▸ **EXERCISE OBJECTIVE**: Everything in the data below is left aside except the lines from the one containing "have hDr0 : (0 : ℝ) < D := by linarith" through the one containing "have hE : Real.exp"; repeat those exactly.
Start of Block
/-- **Approximation measure for `λ`, `e^λ = α ∈ ℚ̄` (Cijsouw's shape, mod NW 1996 Thm 1).**  THE INSTANCE
of Theorem 1: `θ := λ`, `α := e^λ` (so `|e^θ − α| = 0`), `β := ξ ≠ 0`, `D := [ℚ(e^λ, ξ):ℚ]`,
`A := exp(log M(A_α) + 1)`, `B := exp(h(ξ))` with `h(ξ) = log M(Q_ξ)/deg Q_ξ` EXACTLY (tree
`RoyWaldschmidt1997.MahlerWeil.weilHeight₁_root_eq`), `E := e·D`.  Side conditions: `θ ≠ 0` (h0),
`α ≠ 0` (`exp_ne_zero`), `β ≠ 0` (case split: `ξ = 0` is settled by `|λ| = e^{log|λ|} ≥ e^{−κ} ≥ e^{−dφ}`
since `κ ≥ |log|λ||` and `dφ ≥ κ`), `α, β` algebraic and `1 ≤ D ≤ deg α · deg ξ` (`pair_bounds`),
`0 < A`, `0 < B`, `e ≤ E` (`D ≥ 1`), `max(h(α), 1/D) ≤ log A` (`h(α) ≤ log M(A_α)`, `1/D ≤ 1`),
`h(β) ≤ log B` (equality).  Conclusion: `|λ − ξ| ≥ exp(−d·φ_κ(d, L))`, `d = deg ξ`, `L(ξ) ≤ L`, `3 ≤ L`,
`κ = kappaLog (deg α) (log M(A_α) + 1) |λ|`; the case `d = 1` is included (`log L ≥ log 3 ≥ 1`).
[cite: NesterenkoWaldschmidt1996, Theorem 1 and the proof of Theorem 3 (choice `E = eD`)] -/
theorem log_approx_cijsouw (hNW : NesterenkoWaldschmidt1996_thm_1) {lam : ℂ} (h0 : lam ≠ 0)
    {A : ℤ[X]} (hAirr : Irreducible A) (hAdeg : 0 < A.natDegree) (hAα : aeval (cexp lam) A = 0)
    (Q : ℤ[X]) (ξ : ℂ) (L : ℕ) (hQ : Irreducible Q) (hd : 0 < Q.natDegree) (hξ : aeval ξ Q = 0)
    (hlen : (∑ k ∈ Finset.range (Q.natDegree + 1), |Q.coeff k|) ≤ (L : ℤ)) (hL : 3 ≤ L) :
    Real.exp (-(Q.natDegree * wphi (kappaLog A.natDegree
      (Real.log (A.map (Int.castRingHom ℂ)).mahlerMeasure + 1) ‖lam‖) Q.natDegree L)) ≤ ‖lam - ξ‖ := by
  obtain ⟨a, ha⟩ : ∃ a : ℝ, a = Real.log (A.map (Int.castRingHom ℂ)).mahlerMeasure + 1 := ⟨_, rfl⟩
  rw [← ha]
  have hMA1 : 1 ≤ (A.map (Int.castRingHom ℂ)).mahlerMeasure :=
    Polynomial.one_le_mahlerMeasure_of_ne_zero hAirr.ne_zero
  have hlMA0 : 0 ≤ Real.log (A.map (Int.castRingHom ℂ)).mahlerMeasure := Real.log_nonneg hMA1
  have ha1 : 1 ≤ a := by rw [ha]; linarith
  have ha0 : 0 < a := by linarith
  have hT0 : 0 ≤ ‖lam‖ := norm_nonneg _
  have hTpos : 0 < ‖lam‖ := norm_pos_iff.mpr h0
  have hd1 : (1 : ℝ) ≤ Q.natDegree := by exact_mod_cast hd
  have hd0 : (0 : ℝ) < Q.natDegree := by linarith
  have hn1 : (1 : ℝ) ≤ A.natDegree := by exact_mod_cast hAdeg
  have hL3 : (3 : ℝ) ≤ L := by exact_mod_cast hL
  have hL0 : (0 : ℝ) < L := by linarith
  have hlogL1 : 1 ≤ Real.log (L : ℝ) := by
    have h3 : 1 < Real.log 3 := by
      rw [Real.lt_log_iff_exp_lt (by norm_num)]
      have := Real.exp_one_lt_d9; norm_num at this ⊢; linarith
    exact h3.le.trans (Real.log_le_log (by norm_num) hL3)
  have hκ0 : 0 ≤ kappaLog A.natDegree a ‖lam‖ := kappaLog_nonneg hAdeg ha1 hT0
  have hK₀ : 0 ≤ 1055 * (a + 6 * ‖lam‖ + 6) * (A.natDegree : ℝ) ^ 3 *
      (19 + 6 * Real.log (A.natDegree : ℝ) + Real.log a + 2 * Real.log (max 1 ‖lam‖)) := by
    have h1 : 0 ≤ Real.log (A.natDegree : ℝ) := Real.log_nonneg hn1
    have h2 : 0 ≤ Real.log a := Real.log_nonneg ha1
    have h3 : 0 ≤ Real.log (max 1 ‖lam‖) := Real.log_nonneg (le_max_left _ _)
    positivity
  have hκT : |Real.log ‖lam‖| ≤ kappaLog A.natDegree a ‖lam‖ := by unfold kappaLog; linarith
  have hκK : 1055 * (a + 6 * ‖lam‖ + 6) * (A.natDegree : ℝ) ^ 3 *
      (19 + 6 * Real.log (A.natDegree : ℝ) + Real.log a + 2 * Real.log (max 1 ‖lam‖)) ≤
      kappaLog A.natDegree a ‖lam‖ := by unfold kappaLog; linarith [abs_nonneg (Real.log ‖lam‖)]
  -- `d φ ≥ κ ≥ |log |λ||`
  have hbig : |Real.log ‖lam‖| ≤ (Q.natDegree : ℝ) * wphi (kappaLog A.natDegree a ‖lam‖) Q.natDegree L :=
    hκT.trans (kappa_le_mul_wphi hκ0 hd hL)
  by_cases hξ0 : ξ = 0
  · rw [hξ0, sub_zero]
    have h1 : Real.exp (-((Q.natDegree : ℝ) * wphi (kappaLog A.natDegree a ‖lam‖) Q.natDegree L)) ≤
        Real.exp (Real.log ‖lam‖) :=
      Real.exp_le_exp.mpr (by linarith [neg_abs_le (Real.log ‖lam‖)])
    rwa [Real.exp_log hTpos] at h1
  -- Theorem 1 at `θ = λ`, `α = e^λ`, `β = ξ`, `A = e^a`, `B = e^b`, `E = e·D`
  obtain ⟨hαalg, hξalg, hD1, hDle, hhα, -⟩ := pair_bounds Q hQ hd hξ A hAirr.ne_zero hAα
  set D : ℕ := Module.finrank ℚ (IntermediateField.adjoin ℚ ({cexp lam, ξ} : Set ℂ)) with hDdef
  haveI : FiniteDimensional ℚ (IntermediateField.adjoin ℚ ({cexp lam, ξ} : Set ℂ)) := by
    refine IntermediateField.finiteDimensional_adjoin fun x hx => ?_
    simp only [Set.mem_insert_iff, Set.mem_singleton_iff] at hx
    rcases hx with rfl | rfl
    · exact isAlgebraic_iff_isIntegral.mp hαalg
    · exact isAlgebraic_iff_isIntegral.mp hξalg
  have hξK : ξ ∈ IntermediateField.adjoin ℚ ({cexp lam, ξ} : Set ℂ) :=
    IntermediateField.subset_adjoin ℚ _ (by simp)
  -- the exact height of `ξ`, and `d ≤ D ≤ nα d`
  have hMQ1 : 1 ≤ (Q.map (Int.castRingHom ℂ)).mahlerMeasure :=
    Polynomial.one_le_mahlerMeasure_of_ne_zero hQ.ne_zero
  have hMQL : (Q.map (Int.castRingHom ℂ)).mahlerMeasure ≤ L := by
    refine (NesterenkoWaldschmidt1996.mahlerMeasure_le_length Q).trans ?_
    exact_mod_cast hlen
  obtain ⟨b, hb⟩ : ∃ b : ℝ, b = Real.log (Q.map (Int.castRingHom ℂ)).mahlerMeasure / Q.natDegree :=
    ⟨_, rfl⟩
  have hb0 : 0 ≤ b := by rw [hb]; exact div_nonneg (Real.log_nonneg hMQ1) hd0.le
  have hbL : b ≤ Real.log L / Q.natDegree := by
    rw [hb]; exact div_le_div_of_nonneg_right (Real.log_le_log (by linarith) hMQL) hd0.le
  have hhξ : weilHeight₁ (IntermediateField.adjoin ℚ ({cexp lam, ξ} : Set ℂ)) (fun _ : Unit => ξ) = b := by
    rw [hb]
    exact RoyWaldschmidt1997.MahlerWeil.weilHeight₁_root_eq Q hQ hd hξ _ hξK
  have hDr1 : (1 : ℝ) ≤ D := by exact_mod_cast hD1
  have hDr0 : (0 : ℝ) < D := by linarith
  have hDle' : (D : ℝ) ≤ (A.natDegree : ℝ) * Q.natDegree := by
    have : (D : ℝ) ≤ ((A.natDegree * Q.natDegree : ℕ) : ℝ) := by exact_mod_cast hDle
    push_cast at this
    exact this
  have hdD : (Q.natDegree : ℝ) ≤ D := by
    have h1 : Module.finrank ℚ (IntermediateField.adjoin ℚ ({ξ} : Set ℂ)) = Q.natDegree :=
      NesterenkoWaldschmidt1996.finrank_adjoin_eq_natDegree hQ hd hξ
    have h2 : IntermediateField.adjoin ℚ ({ξ} : Set ℂ) ≤ IntermediateField.adjoin ℚ ({cexp lam, ξ} : Set ℂ) :=
      IntermediateField.adjoin.mono ℚ _ _ (by simp)
    have h3 := IntermediateField.finrank_le_of_le_right h2
    rw [h1] at h3
    exact_mod_cast h3
  -- the side conditions of Theorem 1
  have hAcond : max (weilHeight₁ (IntermediateField.adjoin ℚ ({cexp lam, ξ} : Set ℂ))
      (fun _ : Unit => cexp lam)) (1 / (D : ℝ)) ≤ Real.log (Real.exp a) := by
    rw [Real.log_exp]
    refine max_le (hhα.trans (by rw [ha]; linarith)) ?_
    rw [div_le_iff₀ hDr0]; nlinarith
  have hBcond : weilHeight₁ (IntermediateField.adjoin ℚ ({cexp lam, ξ} : Set ℂ)) (fun _ : Unit => ξ) ≤
      Real.log (Real.exp b) := by
    rw [Real.log_exp, hhξ]
  have hE : Real.exp 1 ≤ Real.exp 1 * D := le_mul_of_one_le_right (Real.exp_pos 1).le hDr1
  have hmain := hNW lam (cexp lam) ξ (Real.exp a) (Real.exp b) (Real.exp 1 * D) h0 (Complex.exp_ne_zero _)
    hξ0 hαalg hξalg (Real.exp_pos a) (Real.exp_pos b) hE hAcond hBcond
  rw [← hDdef] at hmain
  have he0 : (0 : ℝ) < Real.exp 1 := Real.exp_pos 1
  have hlogE : Real.log (Real.exp 1 * (D : ℝ)) = 1 + Real.log D := by
    rw [Real.log_mul he0.ne' hDr0.ne', Real.log_exp]
  have hlogEm : Real.log (Real.exp 1 * (D : ℝ) * max 1 ‖lam‖) = 1 + Real.log D + Real.log (max 1 ‖lam‖) := by
    rw [Real.log_mul (by positivity) (by positivity), hlogE]
  simp only [Real.log_exp, sub_self, norm_zero, zero_add] at hmain
  rw [hlogEm, hlogE] at hmain
  refine le_trans (Real.exp_le_exp.mpr ?_) hmain
  rw [neg_le_neg_iff]
  -- the real-variable analysis
  have hreal := cijsouw_real ha1 hT0 hd1 hdD hDle' hn1 hb0 hbL hlogL1
    (self_le_log_add_mul_log hd hL3) hκK
  have hw : (Q.natDegree : ℝ) * wphi (kappaLog A.natDegree a ‖lam‖) Q.natDegree L =
      kappaLog A.natDegree a ‖lam‖ * ((Q.natDegree : ℝ) ^ 2 *
        (Real.log L + Q.natDegree * Real.log Q.natDegree) / (1 + Real.log Q.natDegree)) := by
    unfold wphi; ring
  rw [hw]
  exact le_trans (le_of_eq (by ring)) hreal
import Summits.CriticalPhenomena.PercolationContinuityZ3.Theorems.PercNearOneGluingNoHeavyLowerTailThreePartitionCubeCheckPacked

/-!
# Twisted three-partition positivity (★★) = (M⁺-3) on SIX letters: pair-saturation check, **chunk `chunk_x7_7_1`** (first point `7` (code), node hash `≡ 1 (mod 7)`)

Support file (cell `prim-sahi`, seat `prim-sahi-typer` gen 34; `--supports stmt-CriticalPhenomena-4575`, COMPUTATIONAL).  One `native_decide`
evaluation of `ThreePartition.Cube.chunkCheck 6 sel M r` of `…ThreePartitionCubeCheckPacked` (`sel = 128`, `M = 7`, `r = 1`): every admissible
2-colouring of every antichain of `2^[6]` in this chunk passes, for all 64 twists, the packed transport test (relative dual-cone criterion) or its exact
scalar fall-back.  The soundness theorem turning the 27 chunks into `threePartNT τ 𝒰 𝒱 𝒲 ≥ 0` on `2^(Fin 6)` lives in companion files; nothing is
asserted here beyond the Boolean evaluation.  Reference counts: C program `c63b.c` (memo FROM-prim-sahi-typer-gen34-PAIR-SATURATION-CUBE.md).
[this work] [computational]
-/

namespace Summit.CriticalPhenomena.PercolationContinuityZ3.Theorems.ThreePartition.Cube

/-- **Chunk `chunk_x7_7_1`** of the six-letter pair-saturation check passes (`native_decide`). [this work] [computational] -/
theorem chunk_x7_7_1 : chunkCheck 6 128 7 1 = true := by native_decide

end Summit.CriticalPhenomena.PercolationContinuityZ3.Theorems.ThreePartition.Cube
End of Block
▸ **SOLUTION TO THIS EXERCISE**:
  have hDr0 : (0 : ℝ) < D := by linarith
  have hDle' : (D : ℝ) ≤ (A.natDegree : ℝ) * Q.natDegree := by
    have : (D : ℝ) ≤ ((A.natDegree * Q.natDegree : ℕ) : ℝ) := by exact_mod_cast hDle
    push_cast at this
    exact this
  have hdD : (Q.natDegree : ℝ) ≤ D := by
    have h1 : Module.finrank ℚ (IntermediateField.adjoin ℚ ({ξ} : Set ℂ)) = Q.natDegree :=
      NesterenkoWaldschmidt1996.finrank_adjoin_eq_natDegree hQ hd hξ
    have h2 : IntermediateField.adjoin ℚ ({ξ} : Set ℂ) ≤ IntermediateField.adjoin ℚ ({cexp lam, ξ} : Set ℂ) :=
      IntermediateField.adjoin.mono ℚ _ _ (by simp)
    have h3 := IntermediateField.finrank_le_of_le_right h2
    rw [h1] at h3
    exact_mod_cast h3
  -- the side conditions of Theorem 1
  have hAcond : max (weilHeight₁ (IntermediateField.adjoin ℚ ({cexp lam, ξ} : Set ℂ))
      (fun _ : Unit => cexp lam)) (1 / (D : ℝ)) ≤ Real.log (Real.exp a) := by
    rw [Real.log_exp]
    refine max_le (hhα.trans (by rw [ha]; linarith)) ?_
    rw [div_le_iff₀ hDr0]; nlinarith
  have hBcond : weilHeight₁ (IntermediateField.adjoin ℚ ({cexp lam, ξ} : Set ℂ)) (fun _ : Unit => ξ) ≤
      Real.log (Real.exp b) := by
    rw [Real.log_exp, hhξ]
  have hE : Real.exp 1 ≤ Real.exp 1 * D := le_mul_of_one_le_right (Real.exp_pos 1).le hDr1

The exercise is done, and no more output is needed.